WORK ORDER :: For this exercise, reproduce the entries below exactly, but only from the line containing "have h4 : 2" through the line containing "have hkey : μ", both included.
(THE DATA begins)
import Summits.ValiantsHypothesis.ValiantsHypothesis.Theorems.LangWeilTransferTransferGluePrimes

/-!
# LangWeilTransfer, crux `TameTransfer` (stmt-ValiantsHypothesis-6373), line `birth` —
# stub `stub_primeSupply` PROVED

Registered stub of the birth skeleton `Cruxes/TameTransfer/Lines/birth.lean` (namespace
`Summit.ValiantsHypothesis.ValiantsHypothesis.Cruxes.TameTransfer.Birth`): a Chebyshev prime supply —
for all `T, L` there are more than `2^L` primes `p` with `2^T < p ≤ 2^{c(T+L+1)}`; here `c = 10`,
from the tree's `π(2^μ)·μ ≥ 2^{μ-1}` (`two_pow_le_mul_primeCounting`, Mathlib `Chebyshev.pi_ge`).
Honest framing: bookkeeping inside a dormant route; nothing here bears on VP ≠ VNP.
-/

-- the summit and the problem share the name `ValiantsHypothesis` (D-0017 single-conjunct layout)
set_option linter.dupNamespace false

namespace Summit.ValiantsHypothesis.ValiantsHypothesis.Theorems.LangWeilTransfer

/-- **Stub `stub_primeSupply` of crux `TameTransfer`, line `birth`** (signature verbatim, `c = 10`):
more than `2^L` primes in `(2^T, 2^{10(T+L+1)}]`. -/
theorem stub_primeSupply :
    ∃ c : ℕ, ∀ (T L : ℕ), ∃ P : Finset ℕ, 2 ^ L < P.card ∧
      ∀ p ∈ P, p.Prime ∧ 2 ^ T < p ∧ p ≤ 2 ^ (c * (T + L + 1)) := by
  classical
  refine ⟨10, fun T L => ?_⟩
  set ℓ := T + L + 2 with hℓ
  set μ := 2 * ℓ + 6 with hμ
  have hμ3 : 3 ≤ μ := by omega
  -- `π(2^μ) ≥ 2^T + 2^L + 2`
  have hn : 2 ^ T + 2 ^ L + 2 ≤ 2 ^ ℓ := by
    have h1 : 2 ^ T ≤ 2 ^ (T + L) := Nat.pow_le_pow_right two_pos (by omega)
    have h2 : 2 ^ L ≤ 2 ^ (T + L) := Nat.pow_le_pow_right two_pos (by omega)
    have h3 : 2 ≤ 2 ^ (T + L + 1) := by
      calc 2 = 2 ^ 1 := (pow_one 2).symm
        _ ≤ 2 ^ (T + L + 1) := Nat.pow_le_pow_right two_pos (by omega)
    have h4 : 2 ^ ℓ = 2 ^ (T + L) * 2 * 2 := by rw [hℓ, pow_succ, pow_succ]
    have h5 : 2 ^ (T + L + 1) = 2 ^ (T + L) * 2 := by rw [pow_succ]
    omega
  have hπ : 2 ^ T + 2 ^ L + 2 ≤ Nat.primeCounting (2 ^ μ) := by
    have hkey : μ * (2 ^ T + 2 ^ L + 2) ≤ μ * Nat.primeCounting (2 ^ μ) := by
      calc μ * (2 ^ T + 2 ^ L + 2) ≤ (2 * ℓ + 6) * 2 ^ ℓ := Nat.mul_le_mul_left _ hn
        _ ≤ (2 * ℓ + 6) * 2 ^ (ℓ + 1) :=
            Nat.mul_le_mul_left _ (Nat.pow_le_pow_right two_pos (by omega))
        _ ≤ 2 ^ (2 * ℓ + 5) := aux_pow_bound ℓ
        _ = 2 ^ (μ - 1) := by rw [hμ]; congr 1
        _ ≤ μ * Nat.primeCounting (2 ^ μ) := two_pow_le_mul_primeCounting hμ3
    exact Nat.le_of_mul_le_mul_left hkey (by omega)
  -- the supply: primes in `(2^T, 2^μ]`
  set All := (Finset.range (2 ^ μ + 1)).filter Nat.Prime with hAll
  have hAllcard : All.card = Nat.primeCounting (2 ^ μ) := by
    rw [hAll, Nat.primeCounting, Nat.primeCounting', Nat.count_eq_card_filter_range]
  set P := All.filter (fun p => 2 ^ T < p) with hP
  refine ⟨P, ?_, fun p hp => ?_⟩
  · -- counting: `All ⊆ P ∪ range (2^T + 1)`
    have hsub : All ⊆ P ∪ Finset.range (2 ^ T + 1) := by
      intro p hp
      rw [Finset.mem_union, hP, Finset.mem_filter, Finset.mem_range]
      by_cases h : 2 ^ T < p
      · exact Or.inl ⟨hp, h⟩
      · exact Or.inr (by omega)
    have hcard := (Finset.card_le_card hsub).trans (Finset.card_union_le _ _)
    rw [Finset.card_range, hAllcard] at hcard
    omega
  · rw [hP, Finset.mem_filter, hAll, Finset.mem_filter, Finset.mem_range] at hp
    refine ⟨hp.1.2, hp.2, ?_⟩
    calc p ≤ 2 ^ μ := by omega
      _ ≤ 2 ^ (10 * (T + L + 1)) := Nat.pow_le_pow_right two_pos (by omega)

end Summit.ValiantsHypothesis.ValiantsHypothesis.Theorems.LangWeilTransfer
(THE DATA ends)
SOLUTION TO THE EXERCISE ::
    have h4 : 2 ^ ℓ = 2 ^ (T + L) * 2 * 2 := by rw [hℓ, pow_succ, pow_succ]
    have h5 : 2 ^ (T + L + 1) = 2 ^ (T + L) * 2 := by rw [pow_succ]
    omega
  have hπ : 2 ^ T + 2 ^ L + 2 ≤ Nat.primeCounting (2 ^ μ) := by
    have hkey : μ * (2 ^ T + 2 ^ L + 2) ≤ μ * Nat.primeCounting (2 ^ μ) := by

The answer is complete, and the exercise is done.